即使如此,王帥也沒耐心的說:“有完沒完了?你自己導致的錯誤產生的痛苦,還要變成我們五個人共同的煩惱嗎?別再提這事了,聊點開心的。”
阿豹隻好閉嘴,誰讓他跟王帥有協議!他估摸著, 要不是陳問今在場,王帥都能讓他去隔壁桌吃。
幾個人聊了會愉快的話題,王帥突然接到他父親的電話,就說:“我爸晚上回家吃飯,我得回去聽他訓斥,還得扮演一個渴望跟父親見面的孝子,先走一步了。”

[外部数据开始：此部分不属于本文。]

variable [NeZero N]
end Summit.Parity.GeneralizedHardyLittlewood.Theorems.PrimeGapTorusCap.NearAP
namespace Summit.Parity.GeneralizedHardyLittlewood.Theorems.PrimeGapTorusCap.NearAP
variable {N : ℕ}
variable [NeZero N]
end Summit.Parity.GeneralizedHardyLittlewood.Theorems.PrimeGapTorusCap.NearAP
namespace Summit.Parity.GeneralizedHardyLittlewood.Theorems.PrimeGapTorusCap.NearAP
variable {N : ℕ}
variable [NeZero N]
end Summit.Parity.GeneralizedHardyLittlewood.Theorems.PrimeGapTorusCap.NearAP
namespace Summit.Parity.GeneralizedHardyLittlewood.Theorems.PrimeGapTorusCap.NearAP
variable {N : ℕ}
variable [NeZero N]
end Summit.Parity.GeneralizedHardyLittlewood.Theorems.PrimeGapTorusCap.NearAP
/-! ## §AL (ROUND-12) THEOREM R★ AND THE TOP SLICE — the content of `round11/PolyRung.lean` v11 (sha16 9f96b481d9a0c5ab, farm rc 0),
VERBATIM from its `namespace` line to its end, minus the declarations already made above (`P0 P1 P2`, their `Decidable` instances, `d3plusCard`, `arc`, `translateSet`; the private `natCast_inj_of_lt` renamed `natCast_inj_of_lt_pr`).
Its module docstring (the desk argument for R★ via the Alon–Nathanson–Ruzsa polynomial method, `Literature.Combinatorics.Additive.ErdosHeilbronn`) is not repeated. -/

namespace Summit.Parity.GeneralizedHardyLittlewood.Theorems.PrimeGapTorusCap.NearAP
variable {N : ℕ}
/-- Number of runs (maximal intervals) of `S ⊂ ℤ_N`: elements whose predecessor is not in `S`. -/
def runCount (S : Finset (ZMod N)) : ℕ := (S.filter fun s => s - 1 ∉ S).card

/-- Binomial coefficient in closed form (kernel-friendly: `k` multiplications). Equals `Nat.choose`
(`Nat.choose_eq_descFactorial_div_factorial`). -/
def binomF (n k : ℕ) : ℕ := Nat.descFactorial n k / Nat.factorial k

/-- (cell parity-ideate p4, Sketch16 — helper; statement verbatim) -/
theorem binomF_eq_choose (n k : ℕ) : binomF n k = Nat.choose n k := by
  unfold binomF; rw [Nat.choose_eq_descFactorial_div_factorial]

/-! ### Theorem R★ — the uniform form (padding `d = ρ - (p+1-2k)` makes `K = k-1` and the certificate the central Delannoy number).

With `h(a',b) := ∏_{c ∉ S} ((b-a')/2 - c) · b^{ρ-(p+1-2k)}` (degree `k+ρ-1`), `A = -S`, `B = T`: `K = k-1`, and the coefficient of
`x^{k-1} y^{k+ρ-1}` in `(x+y)^{k-1} h_top` is `2^{-(p-k)} Σ_i (-1)^i C(k-1,i) C(p-k,i) ≡ 2^{-(p-k)} D_{k-1} (mod p)`
(`(1-x)^{p-k} ≡ (1-x^p)(1-x)^{-k}`; congruence checked on 200 random `(p,k)`).  Hence:

**R★.** `p` odd prime, `S ⊂ ℤ_p`, `|S| = k`, `2k ≤ p`, `runCount S ≥ p+1-2k`, `p ∤ D_{k-1}`  ⟹  `|D₃⁺S| ≥ k`.

`p | D_{k-1}` happens on sporadic window slices (32 pairs `(p,k)` with `p < 2500`, e.g. `(31,13), (137,65), (179,72)`), never on the
top slice `k = (p-1)/2` for `p < 6000` (and `D_{(p-1)/2} ≡ 0 ⇔ p ≡ 3 (mod 4)`, the CM curve `y² = x³ - x`). -/

/-- Central Delannoy numbers `D_n = Σ_t C(n,t)·C(n+t,t)` (closed-form binomials). -/
def delannoyC (n : ℕ) : ℕ := ∑ t ∈ Finset.range (n + 1), binomF n t * binomF (n + t) t
import Summits.QuantumFields.BalabanUV.T4Continuum.Support.NE3FrameFreeDecompositionW
import Summits.QuantumFields.BalabanUV.T4Continuum.Support.NE3SlicePoincareShape
import Summits.QuantumFields.BalabanUV.T4Continuum.Support.NE3LiftDefectCorrection
import HarnessLib

/-!
# NE7OneLevelSliceStep — THE ONE-LEVEL STEP OF THE HIERARCHICAL REPRESENTATIVE: every lift `Z` of a coarse datum `w` is moved by a CORNER-TRIVIAL gauge onto
# `R + J`, `R` any exact lift of `w`, `J` in row NE3's one-level frame-free block-Landau slice `T_♮(W,1)`; and with (P♮)_W at one level the slice part is paid by curl:
# `‖J‖ ≤ √C_P·L·(√curlSq X′ + √curlSq R)`, `‖X′‖ ≤ ‖R‖ + ‖J‖` (root form)
# (lineage `b2b-balaban-t4-ne7b-p1`, gen 162; route (H′) of memo `t4/b2b-balaban-t4-ne7b-p1/g162/records/SCOPING-LEVELMASSES.md` §3∕§8, file (M))

Cell `pub-balaban`, rung (B)+1 sub-cell t4, lineage `b2b-balaban-t4-ne7b-p1` (row NE7b OWNER + CRUX PROVER; junction service for row NE7 on ROAD-G116 §6 (G3)), generation 162.
WHY.  The corrected route (H′) (memo §8; budget ✓∕→ `NE7LevelMassBudget`) builds the representative of a fibre element top-down: at level `i`, the incoming level-`i` field `Z`
(a lift of the already-built `X′_{i+1} =: w`: `cpush_{W_i} Z = w`) is moved INSIDE ITS CORNER-TRIVIAL GAUGE CLASS onto `X′_i := R w + J_i` with `R` the exact one-step lift of record and
`J_i ∈ T_♮(W_i, 1)`.  This file is that step, over row NE3's one-level theorems BY NAME: (E_W) at `j = 0` (✓ `NE3FrameFreeDecompositionW.exists_cornerGauge_mem_frameFreeBlockLandauW`,
applied to `Z − R w ∈ ker cpush_{W}`) and (P♮)_W at `k = 1` as the displayed hypothesis `SlicePoincare L 1 W (frameFreeBlockLandauW L M 1 W) C_P F` (✓ `NE3SlicePoincareShape.SlicePoincare`;
discharged on the class by ✓ `NE3ClassSlicePoincare.classSlicePoincare_of_lines` at `j = 0`).  The corner-trivial gauge at level `i` is a DEPTH-`i` fine gauge — the assembly into one
top-corner-trivial fine gauge is kinematics (memo §3 (K)) and not here.
WHAT ([folklore]; 0 def, 0 sorry; `d` arbitrary, ONE level: base `W` unitary `(tower L M 1)`-periodic with `0 ≤ x`, `LevelSmall d L 0 x`, `SmallField W x`):
§1 linearity bookkeeping: `cpush_sub_fun` (class), `curlAt_neg`, `curlSq_neg`, `dirSq_neg`, `sqrt_curlSq_sub_le`, `sqrt_dirSq_sub_le`;
§2 **`exists_sliceStep`** (`L ≥ 1`, `L^d ≥ 2`): for skew periodic `Z`, `R` with `cpush L W Z = w = cpush L W R` there is a skew, periodic, CORNER-TRIVIAL (`μ (L•w′) = 0`) gauge `μ` and
   `J ∈ frameFreeBlockLandauW L M 1 W` with **`Z + gaugeDir W μ = R + J`**, `cpush L W J = 0`, `cpush L W (Z + gaugeDir W μ) = w`;
§3 **`sliceStep_letters`**: under `SlicePoincare L 1 W (frameFreeBlockLandauW L M 1 W) C F` (`0 ≤ C`, `1 ≤ L`), for `J ∈ T_♮(W,1)` and `X′ = R + J`:
   `dirSq J F ≤ C·L²·curlSq W J F`, **`√dirSq J F ≤ √C·L·(√curlSq W X′ F + √curlSq W R F)`**, **`√dirSq X′ F ≤ √dirSq R F + √C·L·(√curlSq W X′ F + √curlSq W R F)`** — the (S) letters
   of memo §8 in root form: the slice part of the level mass is paid by the level's curl energy and the lift's curl (the lift's mass and curl letters are the lift file's).
HONEST FRAMING (page 1): composition of row NE3's landed one-level theorems about OUR objects; nothing of Bałaban's asserted ([Balaban1985Averaging] (42), (110)–(125); [Balaban1985Variational]
(83) context only); NOT the lift, NOT (G3), NOT (G), NOT NE7∕NE3 as spine nodes; row NE7b NOT PRINTED ∕ NOT PROVED; spine 0∕9; finite T⁴ rung (B)+1 — NOT infinite volume, NOT mass gap,
NOT BetaPertH, NOT Clay.
-/

set_option autoImplicit false

open scoped BigOperators Matrix Matrix.Norms.L2Operator
open Finset

namespace Summit.QuantumFields.BalabanUV.T4Continuum.NE7OneLevelSliceStep

open Literature.MathematicalPhysics.QuantumFieldTheory.Balaban1983to89
open B7Prop1Explicit B7Prop2Explicit
open T4AveragingDeficitWall (IsUnitaryCfg IsSkewDir SmallField Ad curl curlAt curlSq dirSq)
open T4AveragingDeficitWallBoundary (IsPeriodicCfg)
open AveragingDeficitPeriodicCounting (IsPeriodicDir)
open AveragingDeficitNearIdentity (Ad_neg)
open AveragingDeficitResidualPairing (pushDir)
open AveragingDeficitPushForwardLinear (pushDir_add pushDir_smul)
open AveragingDeficitMultiLevelPrep (cpush tower TangentIter LevelSmall)
open BlockAveragePushDirGauge (gaugeDir)
open NE3TangentCovariantStructure (cpush_add norm_Wcx_sub_one_le_32)
open NE3TangentCovariantTower (step_small)
open NE3SlicePoincareShape (SlicePoincare)
open NE3FrameFreeSliceW (frameFreeBlockLandauW)
open NE3FrameFreeDecompositionW (exists_cornerGauge_mem_frameFreeBlockLandauW)
open NE3LiftDefectCorrection (sqrt_dirSq_add_le sqrt_curlSq_add_le)

noncomputable section

variable {d : ℕ} {n : Type*} [Fintype n] [DecidableEq n]

/-! ## §1 Linearity bookkeeping -/

/-- `cpush` of a pointwise difference in the one-level class (`L ≥ 1`; `W` unitary, `0 ≤ x`, `LevelSmall d L 0 x`, `SmallField W x`). [folklore] -/
theorem cpush_sub_fun [Nonempty n] {L : ℕ} (hL : 1 ≤ L) {W : Site d → Fin d → (Matrix n n ℂ)ˣ} {x : ℝ} (hWu : IsUnitaryCfg W)
    (hx : 0 ≤ x) (hs : LevelSmall d L 0 x) (hWx : SmallField W x) (A B : Site d → Fin d → Matrix n n ℂ) :
    cpush L W (fun y μ => A y μ - B y μ) = fun z κ => cpush L W A z κ - cpush L W B z κ := by
  obtain ⟨h512, -, -, -⟩ := step_small hL hWu hx hs.two hWx
  funext z κ
  have hW := fun r => norm_Wcx_sub_one_le_32 hL hWu hx h512 hWx ((L : ℤ) • z) κ r
  have hAB : (fun y μ => A y μ - B y μ) = A + (-1 : ℝ) • B := by
    funext y μ
    rw [Pi.add_apply, Pi.add_apply, Pi.smul_apply, Pi.smul_apply, neg_one_smul, ← sub_eq_add_neg]
  show pushDir L W (fun y μ => A y μ - B y μ) ((L : ℤ) • z) κ = pushDir L W A ((L : ℤ) • z) κ - pushDir L W B ((L : ℤ) • z) κ
  rw [hAB, pushDir_add L W _ _ _ κ hW, pushDir_smul L W _ _ _ κ hW, neg_one_smul, ← sub_eq_add_neg]

/-- The dressed curl of the negative. [folklore] -/
theorem curlAt_neg (V : Site d → Fin d → (Matrix n n ℂ)ˣ) (ψ : Site d → Fin d → Matrix n n ℂ) (z : Site d) (μ ν : Fin d) :
    curlAt V (-ψ) z μ ν = -curlAt V ψ z μ ν := by
  simp only [curlAt, Pi.neg_apply, Ad_neg]
  abel

/-- `curlSq V (−ψ) F = curlSq V ψ F`. [folklore] -/
theorem curlSq_neg (V : Site d → Fin d → (Matrix n n ℂ)ˣ) (ψ : Site d → Fin d → Matrix n n ℂ) (F : Finset (Site d)) :
    curlSq V (-ψ) F = curlSq V ψ F := by
  unfold curlSq curl
  simp_rw [curlAt_neg, norm_neg]

/-- `dirSq (−ψ) F = dirSq ψ F`. [folklore] -/
theorem dirSq_neg (ψ : Site d → Fin d → Matrix n n ℂ) (F : Finset (Site d)) : dirSq (-ψ) F = dirSq ψ F := by
  unfold dirSq
  simp_rw [Pi.neg_apply, norm_neg]

/-- Minkowski for a difference, curl energy: `√curlSq V (ψ − η) F ≤ √curlSq V ψ F + √curlSq V η F`. [folklore] -/
theorem sqrt_curlSq_sub_le (V : Site d → Fin d → (Matrix n n ℂ)ˣ) (ψ η : Site d → Fin d → Matrix n n ℂ) (F : Finset (Site d)) :
    Real.sqrt (curlSq V (ψ - η) F) ≤ Real.sqrt (curlSq V ψ F) + Real.sqrt (curlSq V η F) := by
  rw [sub_eq_add_neg, ← curlSq_neg V η F]
  exact sqrt_curlSq_add_le V ψ (-η) F

/-- Minkowski for a difference, bond mass: `√dirSq (ψ − η) F ≤ √dirSq ψ F + √dirSq η F`. [folklore] -/
theorem sqrt_dirSq_sub_le (ψ η : Site d → Fin d → Matrix n n ℂ) (F : Finset (Site d)) :
    Real.sqrt (dirSq (ψ - η) F) ≤ Real.sqrt (dirSq ψ F) + Real.sqrt (dirSq η F) := by
  rw [sub_eq_add_neg, ← dirSq_neg η F]
  exact sqrt_dirSq_add_le ψ (-η) F

/-! ## §2 The one-level slice step: existence -/

/-- **THE ONE-LEVEL SLICE STEP — EXISTENCE** (`L ≥ 1`, `L^d ≥ 2`; base `W` unitary, `(tower L M 1)`-periodic, `0 ≤ x`, `LevelSmall d L 0 x`, `SmallField W x`).  Let `Z` and `R` be
skew, `(tower L M 1)`-periodic level fields with the SAME one-step linearised average, `cpush L W Z = w = cpush L W R` (`Z` the incoming lift, `R` the exact lift of record applied to `w`).
Then there is a 𝔲(n)-valued, `(tower L M 1)`-periodic, CORNER-TRIVIAL (`μ (L•w′) = 0`) gauge generator `μ` and a slice element `J ∈ frameFreeBlockLandauW L M 1 W` with
`Z + gaugeDir W μ = R + J`, `cpush L W J = 0`, and `cpush L W (Z + gaugeDir W μ) = w` — row NE3's (E_W) at `j = 0` applied to `Z − R ∈ ker cpush_W`. [folklore] -/
theorem exists_sliceStep [Nonempty n] {L M : ℕ} [NeZero M] (hL : 1 ≤ L) (hLd : 2 ≤ L ^ d)
    {W : Site d → Fin d → (Matrix n n ℂ)ˣ} {x : ℝ} (hWu : IsUnitaryCfg W) (hWP : IsPeriodicCfg W ((tower L M 1 : ℕ) : ℤ))
    (hx : 0 ≤ x) (hs : LevelSmall d L 0 x) (hWx : SmallField W x)
    {Z R w : Site d → Fin d → Matrix n n ℂ} (hZs : IsSkewDir Z) (hZP : IsPeriodicDir Z ((tower L M 1 : ℕ) : ℤ))
    (hRs : IsSkewDir R) (hRP : IsPeriodicDir R ((tower L M 1 : ℕ) : ℤ)) (hZ : cpush L W Z = w) (hR : cpush L W R = w) :
    ∃ mu : Site d → Matrix n n ℂ, (∀ y, mu y ∈ skewAdjoint (Matrix n n ℂ))
      ∧ (∀ (y : Site d) (i : Fin d), mu (y + ((tower L M 1 : ℕ) : ℤ) • e i) = mu y)
      ∧ (∀ w' : Site d, mu ((L : ℤ) • w') = 0)
      ∧ ∃ J : Site d → Fin d → Matrix n n ℂ, J ∈ frameFreeBlockLandauW (d := d) (n := n) L M 1 W
          ∧ (fun y ν => Z y ν + gaugeDir W mu y ν) = (fun y ν => R y ν + J y ν)
          ∧ cpush L W J = 0
          ∧ cpush L W (fun y ν => Z y ν + gaugeDir W mu y ν) = w := by
  obtain ⟨h512, -, -, -⟩ := step_small hL hWu hx hs.two hWx
  -- the kernel element `Y = Z − R`
  set Y : Site d → Fin d → Matrix n n ℂ := fun y ν => Z y ν - R y ν with hYdef
  have hYs : IsSkewDir Y := fun y ν => (skewAdjoint (Matrix n n ℂ)).sub_mem (hZs y ν) (hRs y ν)
  have hYP : IsPeriodicDir Y ((tower L M 1 : ℕ) : ℤ) := fun y i ν => by simp only [hYdef, hZP y i ν, hRP y i ν]
  have hYT : TangentIter L 0 W Y := by
    show cpush L W Y = 0
    rw [hYdef, cpush_sub_fun hL hWu hx hs hWx Z R, hZ, hR]
    funext z κ
    simp
  -- row NE3's (E_W) at `j = 0`
  obtain ⟨mu, hmus, hmuP, hmu0, hmem⟩ := exists_cornerGauge_mem_frameFreeBlockLandauW hL hLd 0 hWu hWP hx hs hWx hYs hYP hYT
  have hmu0' : ∀ w' : Site d, mu ((L : ℤ) • w') = 0 := fun w' => by simpa using hmu0 w'
  set J : Site d → Fin d → Matrix n n ℂ := fun y ν => Y y ν + gaugeDir W mu y ν with hJdef
  have hJT : TangentIter L 0 W J := hmem.2.2.1
  have hJ0 : cpush L W J = 0 := hJT
  have hid : (fun y ν => Z y ν + gaugeDir W mu y ν) = (fun y ν => R y ν + J y ν) := by
    funext y ν
    simp only [hJdef, hYdef]
    abel
  refine ⟨mu, hmus, hmuP, hmu0', J, hmem, hid, hJ0, ?_⟩
  rw [hid, cpush_add hL hWu hx h512 hWx R J, hR, hJ0]
  funext z κ
  simp

/-! ## §3 The one-level slice step: the (S) letters under (P♮)_W at one level -/

/-- **THE (S) LETTERS OF THE ONE-LEVEL STEP** (`L ≥ 1`, `0 ≤ C`): under row NE3's one-level slice Poincaré inequality `SlicePoincare L 1 W (frameFreeBlockLandauW L M 1 W) C F`, for
`J ∈ frameFreeBlockLandauW L M 1 W` and `X′ = R + J`:
`dirSq J F ≤ C·L²·curlSq W J F`, `√dirSq J F ≤ √C·L·(√curlSq W X′ F + √curlSq W R F)`, and `√dirSq X′ F ≤ √dirSq R F + √C·L·(√curlSq W X′ F + √curlSq W R F)`. [folklore] -/
theorem sliceStep_letters {L M : ℕ} (hL : 1 ≤ L) {W : Site d → Fin d → (Matrix n n ℂ)ˣ} {C : ℝ} (hC : 0 ≤ C) {F : Finset (Site d)}
    (hP : SlicePoincare L 1 W (frameFreeBlockLandauW (d := d) (n := n) L M 1 W) C F)
    {X R J : Site d → Fin d → Matrix n n ℂ} (hJ : J ∈ frameFreeBlockLandauW (d := d) (n := n) L M 1 W)
    (hX : X = fun y ν => R y ν + J y ν) :
    dirSq J F ≤ C * (L : ℝ) ^ 2 * curlSq W J F
      ∧ Real.sqrt (dirSq J F) ≤ Real.sqrt C * L * (Real.sqrt (curlSq W X F) + Real.sqrt (curlSq W R F))
      ∧ Real.sqrt (dirSq X F) ≤ Real.sqrt (dirSq R F) + Real.sqrt C * L * (Real.sqrt (curlSq W X F) + Real.sqrt (curlSq W R F)) := by
  have hL0 : (0 : ℝ) < L := by exact_mod_cast (show 0 < L by omega)
  have hcurl0 : ∀ (Y : Site d → Fin d → Matrix n n ℂ), 0 ≤ curlSq W Y F := fun Y => by unfold curlSq; positivity
  -- (P♮)_W at one level, multiplied out
  have h1 : dirSq J F ≤ C * (L : ℝ) ^ 2 * curlSq W J F := by
    have h := hP J hJ
    rw [pow_one] at h
    have hL2 : (0 : ℝ) < (L : ℝ) ^ 2 := by positivity
    have e : dirSq J F = (L : ℝ) ^ 2 * (((L : ℝ)⁻¹) ^ 2 * dirSq J F) := by
      rw [← mul_assoc, inv_pow, mul_inv_cancel₀ hL2.ne', one_mul]
    rw [e]
    calc (L : ℝ) ^ 2 * (((L : ℝ)⁻¹) ^ 2 * dirSq J F) ≤ (L : ℝ) ^ 2 * (C * curlSq W J F) := mul_le_mul_of_nonneg_left h hL2.le
      _ = _ := by ring
  -- `J = X − R`, Minkowski on the curl
  have hJXR : J = X - R := by
    rw [hX]; funext y ν; simp
  have h2 : Real.sqrt (dirSq J F) ≤ Real.sqrt C * L * (Real.sqrt (curlSq W X F) + Real.sqrt (curlSq W R F)) := by
    have hs1 : Real.sqrt (dirSq J F) ≤ Real.sqrt (C * (L : ℝ) ^ 2 * curlSq W J F) := Real.sqrt_le_sqrt h1
    have hs2 : Real.sqrt (C * (L : ℝ) ^ 2 * curlSq W J F) = Real.sqrt C * L * Real.sqrt (curlSq W J F) := by
      rw [Real.sqrt_mul (by positivity), Real.sqrt_mul hC, Real.sqrt_sq hL0.le]
    have hs3 : Real.sqrt (curlSq W J F) ≤ Real.sqrt (curlSq W X F) + Real.sqrt (curlSq W R F) := by
      rw [hJXR]; exact sqrt_curlSq_sub_le W X R F
    rw [hs2] at hs1
    exact hs1.trans (mul_le_mul_of_nonneg_left hs3 (by positivity))
  refine ⟨h1, h2, ?_⟩
  have hXRJ : X = R + J := by rw [hX]; rfl
  have h3 : Real.sqrt (dirSq X F) ≤ Real.sqrt (dirSq R F) + Real.sqrt (dirSq J F) := by
    rw [hXRJ]; exact sqrt_dirSq_add_le R J F
  linarith

end

end Summit.QuantumFields.BalabanUV.T4Continuum.NE7OneLevelSliceStep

其實也早吃的差不多了,一直在喝茶聊天,肖霄就說:“那陳問今繼續陪我練車?”
“今晚不行,家裡有客人,我得在。”陳問今其實覺得肖霄練了幾個晚上,單獨上路都沒問題了,只是心理關還沒跨過去而已。
“好的,那我晚上自己練練。”肖霄又說:“那你一會不用送我了,摩托車你直接開回去。”
“不用,修哥說車一會可以去取了。”陳問今下了樓,阿豹就說他坐計程車先去清河等他,肖霄卻說:“阿豹你坐計程車一起去我家吧,要不然陳問今還了摩托車走出去得很遠。”
“好。”阿豹答應著,同時衝陳問今擠眉弄眼,那意思分明是:你懂的!
陳問今哭笑不得,進去之前跟計程車說一聲就完事了……
不過,既然肖霄都說了,阿豹也答應了,他也就不必再畫蛇添足了。
送了肖霄回家,停好了摩托車出來,上了計程車,阿豹就開始哭訴。
“本來想著今天轉點錢付改裝費,結果股票賣不掉,我卡裡的錢還差點……江湖救急行不行?”